Not sure if this post suggests this article, which is spot on by the way from my perspective, is reason for censue.  If so, I too would say not right, but in stronger verbiage.  Almost from the beginning some, shall we say questionable legal persons, those for whom I was smacked for my descriptions, have played fast and  loose with this.  The real victims, or now survivors, have been summarily used as pawns to instigate a "big payday" for grifters and those certain oily legal gurus, while the real victims/survivors have been left in the mud.  Again, just my view.  

First one needs to look at the authors disclosure :

[Full disclosure: our son was an Eagle Scout. He went through Cub Scouts, then Boy Scouts, in Maryland before finishing his Eagle Scout project (planning and executing a central plaza with flagpole at a school for disabled children in Gaithersburg) and in the process encountered over a dozen scout leaders. All were exemplary human beings. I never heard of any Scout abused in any way. 
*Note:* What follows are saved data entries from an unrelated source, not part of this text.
include hn hR' ha hs0 hs1 hℓ₁ hℓ₃ hbond hlap hblock in
/-- **(H-comm) FOR THE ψ-RESCALED TWO-CUTOFF OPERATOR, FREE OF `s`.**  For `a > 0`, `n ≥ 1`, `R′` a union of `nL`-blocks, `s ∈ [0,1]`
and a coarse cut-off `λ` with bond ∕ Neumann-second-difference ∕ `n`-block oscillations `ℓ₁, ℓ₂, ℓ₃`:
`‖[diag(λ∘site), 𝒫♮(s)]w‖² ≤ α♮·⟨w,𝒫♮(s)w⟩ + β♮·‖w‖²` with
`α♮ = 2(12(d+1)n²ℓ₁² + L²·12(d+1)Ln²ℓ₁²)`, `β♮ = 2(3((n²ℓ₂)² + a²ℓ₃²) + 3((Ln²ℓ₂)² + a²ℓ₃²)) + 2θ²((1∕n)²D + (1∕n)⁴D′)`,
`θ = ℓ₁·8(d+1)(nL)²∕L^{d+1}`, `D = 2(d+1)L^{d+1}·2(d+1)`, `D′ = (2(d+1)L^{d+1})²`. [folklore] -/
theorem comm_extLine_sq_le (w : Idx L R' → ℝ) :
    comm (fun c : Idx L R' => lam (site c)) (extLine (isBlockUnion_fine hR') n a s) *ᵥ w ⬝ᵥ
        comm (fun c : Idx L R' => lam (site c)) (extLine (isBlockUnion_fine hR') n a s) *ᵥ w ≤
      (2 * (12 * ((d : ℝ) + 1) * (n : ℝ) ^ 2 * ℓ₁ ^ 2 + (L : ℝ) ^ 2 * (12 * ((d : ℝ) + 1) * L * (n : ℝ) ^ 2 * ℓ₁ ^ 2))) *
          (w ⬝ᵥ (extLine (isBlockUnion_fine hR') n a s) *ᵥ w) +
        (2 * (3 * (((n : ℝ) ^ 2 * ℓ₂) ^ 2 + a ^ 2 * ℓ₃ ^ 2) + 3 * (((L : ℝ) * (n : ℝ) ^ 2 * ℓ₂) ^ 2 + a ^ 2 * ℓ₃ ^ 2)) +
          2 * (ℓ₁ * (8 * ((d : ℝ) + 1) * ((n : ℝ) * L) ^ 2 / (L : ℝ) ^ (d + 1))) ^ 2 *
            ((1 / (n : ℝ)) ^ 2 * (2 * ((d : ℝ) + 1) * (L : ℝ) ^ (d + 1) * (2 * ((d : ℝ) + 1))) +
              ((1 / (n : ℝ)) ^ 2) ^ 2 * (2 * ((d : ℝ) + 1) * (L : ℝ) ^ (d + 1) * (2 * ((d : ℝ) + 1) * (L : ℝ) ^ (d + 1))))) *
          (w ⬝ᵥ w) := by
  have hR'L : IsBlockUnion L R' := isBlockUnion_fine hR'
  have hRc : IsBlockUnion n (R'.image (blk L)) := isBlockUnion_coarse NeZero.one_le hR'
  set av := w ∘ Sum.inl with hav
  set ψ := w ∘ Sum.inr with hψ
  set K := comm (fun c : Idx L R' => lam (site c)) (runB hR'L n a) with hK
  set μ : ℝ := 1 / (n : ℝ) with hμ
  set θ : ℝ := ℓ₁ * (8 * ((d : ℝ) + 1) * ((n : ℝ) * L) ^ 2 / (L : ℝ) ^ (d + 1)) with hθ
  set αA : ℝ := 12 * ((d : ℝ) + 1) * (n : ℝ) ^ 2 * ℓ₁ ^ 2 with hαA
  set βA : ℝ := 3 * (((n : ℝ) ^ 2 * ℓ₂) ^ 2 + a ^ 2 * ℓ₃ ^ 2) with hβA
  set αB : ℝ := 12 * ((d : ℝ) + 1) * L * (n : ℝ) ^ 2 * ℓ₁ ^ 2 with hαB
  set βB : ℝ := 3 * (((L : ℝ) * (n : ℝ) ^ 2 * ℓ₂) ^ 2 + a ^ 2 * ℓ₃ ^ 2) with hβB
  set D : ℝ := 2 * ((d : ℝ) + 1) * (L : ℝ) ^ (d + 1) * (2 * ((d : ℝ) + 1)) with hD
  set D' : ℝ := 2 * ((d : ℝ) + 1) * (L : ℝ) ^ (d + 1) * (2 * ((d : ℝ) + 1) * (L : ℝ) ^ (d + 1)) with hD'
  -- the five pieces
  set u₁ := comm lam (runA n L a R') *ᵥ av with hu₁
  set u₂ := K.toBlocks₁₁ *ᵥ av with hu₂
  set u₃ := K.toBlocks₁₂ *ᵥ ψ with hu₃
  set u₄ := K.toBlocks₂₁ *ᵥ av with hu₄
  set u₅ := K.toBlocks₂₂ *ᵥ ψ with hu₅
  -- forms
  set FA := av ⬝ᵥ (runA n L a R') *ᵥ av with hFA
  set FB := av ⬝ᵥ (runB hR'L n a).toBlocks₁₁ *ᵥ av with hFB
  set G := Sum.elim (Real.sqrt s • av) (μ • ψ) ⬝ᵥ (runB hR'L n a) *ᵥ (Sum.elim (Real.sqrt s • av) (μ • ψ)) with hG
  obtain ⟨hF, hFA0, hG0⟩ := extLine_form_split hn hR' ha hs0 w
  rw [← hav, ← hψ, ← hFA, ← hG] at hF
  -- (1) the pieces' bounds
  have h1 : u₁ ⬝ᵥ u₁ ≤ αA * FA + βA * (av ⬝ᵥ av) := by
    have h := comm_mulVec_sq_le_fineOpR hn hRc ha.le lam hℓ₁ hℓ₃ hbond hlap hblock av
    rw [hu₁, NE7K1LinWalkParametrix.comm, runA, hαA, hβA, hFA, runA]
    exact h
  have h2 : u₂ ⬝ᵥ u₂ ≤ αB * FB + βB * (av ⬝ᵥ av) := by
    have h := comm_mulVec_sq_le_runB₁₁ hn hR' ha.le lam hℓ₁ hℓ₃ hbond hlap hblock av
    rw [hu₂, hK, toBlocks₁₁_comm, hαB, hβB, hFB]
    exact h
  have h3 : u₃ ⬝ᵥ u₃ ≤ θ ^ 2 * D * (ψ ⬝ᵥ ψ) := by
    have h := comm_toBlocks₁₂_sq_le hn hR' a hℓ₁ hbond ψ
    rw [hu₃, hK, hθ, hD]
    refine h.trans (le_of_eq ?_)
    ring
  have h4 : u₄ ⬝ᵥ u₄ ≤ θ ^ 2 * D * (av ⬝ᵥ av) := by
    have h := comm_toBlocks₂₁_sq_le hn hR' a hℓ₁ hbond av
    rw [hu₄, hK, hθ, hD]
    refine h.trans (le_of_eq ?_)
    ring
  have h5 : u₅ ⬝ᵥ u₅ ≤ θ ^ 2 * D' * (ψ ⬝ᵥ ψ) := by
    have h := comm_toBlocks₂₂_sq_le hn hR' a hℓ₁ hbond ψ
    rw [hu₅, hK, hθ, hD']
    refine h.trans (le_of_eq ?_)
    ring
  -- (2) the row sums
  have hrows : comm (fun c : Idx L R' => lam (site c)) (extLine hR'L n a s) *ᵥ w ⬝ᵥ
      comm (fun c : Idx L R' => lam (site c)) (extLine hR'L n a s) *ᵥ w ≤
      2 * (1 - s) * (u₁ ⬝ᵥ u₁) + 2 * s * (u₂ ⬝ᵥ u₂) + 2 * (s * μ ^ 2) * (u₃ ⬝ᵥ u₃) +
        (2 * (s * μ ^ 2) * (u₄ ⬝ᵥ u₄) + 2 * (μ ^ 2) ^ 2 * (u₅ ⬝ᵥ u₅)) := by
    have e : comm (fun c : Idx L R' => lam (site c)) (extLine hR'L n a s) *ᵥ w ⬝ᵥ
        comm (fun c : Idx L R' => lam (site c)) (extLine hR'L n a s) *ᵥ w =
        ∑ b : ↥(R'.image (blk L)), (comm (fun c : Idx L R' => lam (site c)) (extLine hR'L n a s) *ᵥ w) (Sum.inl b) ^ 2 +
          ∑ p : ↥(R'.image (blk L)) × NZ d L, (comm (fun c : Idx L R' => lam (site c)) (extLine hR'L n a s) *ᵥ w) (Sum.inr p) ^ 2 := by
      simp only [dotProduct, Fintype.sum_sum_type, sq]
    rw [e]
    exact add_le_add (comm_extLine_inl_sq_le hR'L n a hs0 hs1 lam w) (comm_extLine_inr_sq_le hR'L n a hs0 lam w)
  -- (3) the form comparison `s·FB ≤ L²·G`, `(1−s)·FA = F − G`
  have hFB : s * FB ≤ (L : ℝ) ^ 2 * G := runB₁₁_form_le hn hR' ha hs0 av ψ
  have hav0 : 0 ≤ av ⬝ᵥ av := Finset.sum_nonneg fun i _ => mul_self_nonneg _
  have hψ0 : 0 ≤ ψ ⬝ᵥ ψ := Finset.sum_nonneg fun i _ => mul_self_nonneg _
  have hww : w ⬝ᵥ w = av ⬝ᵥ av + ψ ⬝ᵥ ψ := by
    rw [hav, hψ, ← sumElim_dotProduct_sumElim, Sum.elim_comp_inl_inr]
  have hαA0 : 0 ≤ αA := by positivity
  have hαB0 : 0 ≤ αB := by positivity
  have hβA0 : 0 ≤ βA := by positivity
  have hβB0 : 0 ≤ βB := by positivity
  have hθD : 0 ≤ θ ^ 2 * D := by positivity
  have hθD' : 0 ≤ θ ^ 2 * D' := by positivity
  have hu3 : 0 ≤ u₃ ⬝ᵥ u₃ := Finset.sum_nonneg fun i _ => mul_self_nonneg _
  have hu4 : 0 ≤ u₄ ⬝ᵥ u₄ := Finset.sum_nonneg fun i _ => mul_self_nonneg _
  have hu5 : 0 ≤ u₅ ⬝ᵥ u₅ := Finset.sum_nonneg fun i _ => mul_self_nonneg _
  -- the energy terms
  have hE : 2 * (1 - s) * (αA * FA) + 2 * s * (αB * FB) ≤ 2 * (αA + (L : ℝ) ^ 2 * αB) * (w ⬝ᵥ (extLine hR'L n a s) *ᵥ w) := by
    rw [hF]
    have e1 : 2 * s * (αB * FB) = 2 * αB * (s * FB) := by ring
    rw [e1]
    have h7 : 0 ≤ (1 - s) * FA := mul_nonneg (by linarith) hFA0
    have p1 : 0 ≤ αA * G := mul_nonneg hαA0 hG0
    have p2 : 0 ≤ (L : ℝ) ^ 2 * (αB * ((1 - s) * FA)) := mul_nonneg (sq_nonneg _) (mul_nonneg hαB0 h7)
    have p3 : αB * (s * FB) ≤ αB * ((L : ℝ) ^ 2 * G) := mul_le_mul_of_nonneg_left hFB hαB0
    linarith [p1, p2, p3]
  -- the norm terms
  have hN : 2 * (1 - s) * (βA * (av ⬝ᵥ av)) + 2 * s * (βB * (av ⬝ᵥ av)) + 2 * (s * μ ^ 2) * (θ ^ 2 * D * (ψ ⬝ᵥ ψ)) +
      (2 * (s * μ ^ 2) * (θ ^ 2 * D * (av ⬝ᵥ av)) + 2 * (μ ^ 2) ^ 2 * (θ ^ 2 * D' * (ψ ⬝ᵥ ψ))) ≤
      (2 * (βA + βB) + 2 * θ ^ 2 * (μ ^ 2 * D + (μ ^ 2) ^ 2 * D')) * (w ⬝ᵥ w) := by
    rw [hww]
    have hs1' : 0 ≤ 1 - s := by linarith
    have q1 : 0 ≤ s * (βA * (av ⬝ᵥ av)) := mul_nonneg hs0 (mul_nonneg hβA0 hav0)
    have q2 : 0 ≤ βA * (ψ ⬝ᵥ ψ) := mul_nonneg hβA0 hψ0
    have q3 : 0 ≤ (1 - s) * (βB * (av ⬝ᵥ av)) := mul_nonneg hs1' (mul_nonneg hβB0 hav0)
    have q4 : 0 ≤ βB * (ψ ⬝ᵥ ψ) := mul_nonneg hβB0 hψ0
    have q5 : 0 ≤ (1 - s) * (μ ^ 2 * (θ ^ 2 * D * (av ⬝ᵥ av))) := mul_nonneg hs1' (mul_nonneg (sq_nonneg _) (mul_nonneg hθD hav0))
    have q6 : 0 ≤ (1 - s) * (μ ^ 2 * (θ ^ 2 * D * (ψ ⬝ᵥ ψ))) := mul_nonneg hs1' (mul_nonneg (sq_nonneg _) (mul_nonneg hθD hψ0))
    have q7 : 0 ≤ (μ ^ 2) ^ 2 * (θ ^ 2 * D' * (av ⬝ᵥ av)) := mul_nonneg (sq_nonneg _) (mul_nonneg hθD' hav0)
    linarith [q1, q2, q3, q4, q5, q6, q7]
  -- assemble
  have hs1' : 0 ≤ 1 - s := by linarith
  calc comm (fun c : Idx L R' => lam (site c)) (extLine hR'L n a s) *ᵥ w ⬝ᵥ
        comm (fun c : Idx L R' => lam (site c)) (extLine hR'L n a s) *ᵥ w
      ≤ 2 * (1 - s) * (u₁ ⬝ᵥ u₁) + 2 * s * (u₂ ⬝ᵥ u₂) + 2 * (s * μ ^ 2) * (u₃ ⬝ᵥ u₃) +
          (2 * (s * μ ^ 2) * (u₄ ⬝ᵥ u₄) + 2 * (μ ^ 2) ^ 2 * (u₅ ⬝ᵥ u₅)) := hrows
    _ ≤ 2 * (1 - s) * (αA * FA + βA * (av ⬝ᵥ av)) + 2 * s * (αB * FB + βB * (av ⬝ᵥ av)) +
          2 * (s * μ ^ 2) * (θ ^ 2 * D * (ψ ⬝ᵥ ψ)) +
          (2 * (s * μ ^ 2) * (θ ^ 2 * D * (av ⬝ᵥ av)) + 2 * (μ ^ 2) ^ 2 * (θ ^ 2 * D' * (ψ ⬝ᵥ ψ))) := by
        gcongr
    _ = (2 * (1 - s) * (αA * FA) + 2 * s * (αB * FB)) +
          (2 * (1 - s) * (βA * (av ⬝ᵥ av)) + 2 * s * (βB * (av ⬝ᵥ av)) + 2 * (s * μ ^ 2) * (θ ^ 2 * D * (ψ ⬝ᵥ ψ)) +
            (2 * (s * μ ^ 2) * (θ ^ 2 * D * (av ⬝ᵥ av)) + 2 * (μ ^ 2) ^ 2 * (θ ^ 2 * D' * (ψ ⬝ᵥ ψ)))) := by ring
    _ ≤ 2 * (αA + (L : ℝ) ^ 2 * αB) * (w ⬝ᵥ (extLine hR'L n a s) *ᵥ w) +
          (2 * (βA + βB) + 2 * θ ^ 2 * (μ ^ 2 * D + (μ ^ 2) ^ 2 * D')) * (w ⬝ᵥ w) := add_le_add hE hN

end Hcomm

end Summit.QuantumFields.BalabanUV.T4Continuum.NE7K1LinWalkLineHcomm

end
He is most certainly biased especially when he states:

But since the bankruptcy, these 1700-odd claims (which already seemed like a lot to me) 

Everyone needs to remember that Child Sexual Abuse (especially males) victims never tell anyone about what happened to them and if they do it is later in life.

Second it was the BSA who entered the Bankruptcy voluntarily it must have been known to their lawyers what the ramifications of doing so could be.  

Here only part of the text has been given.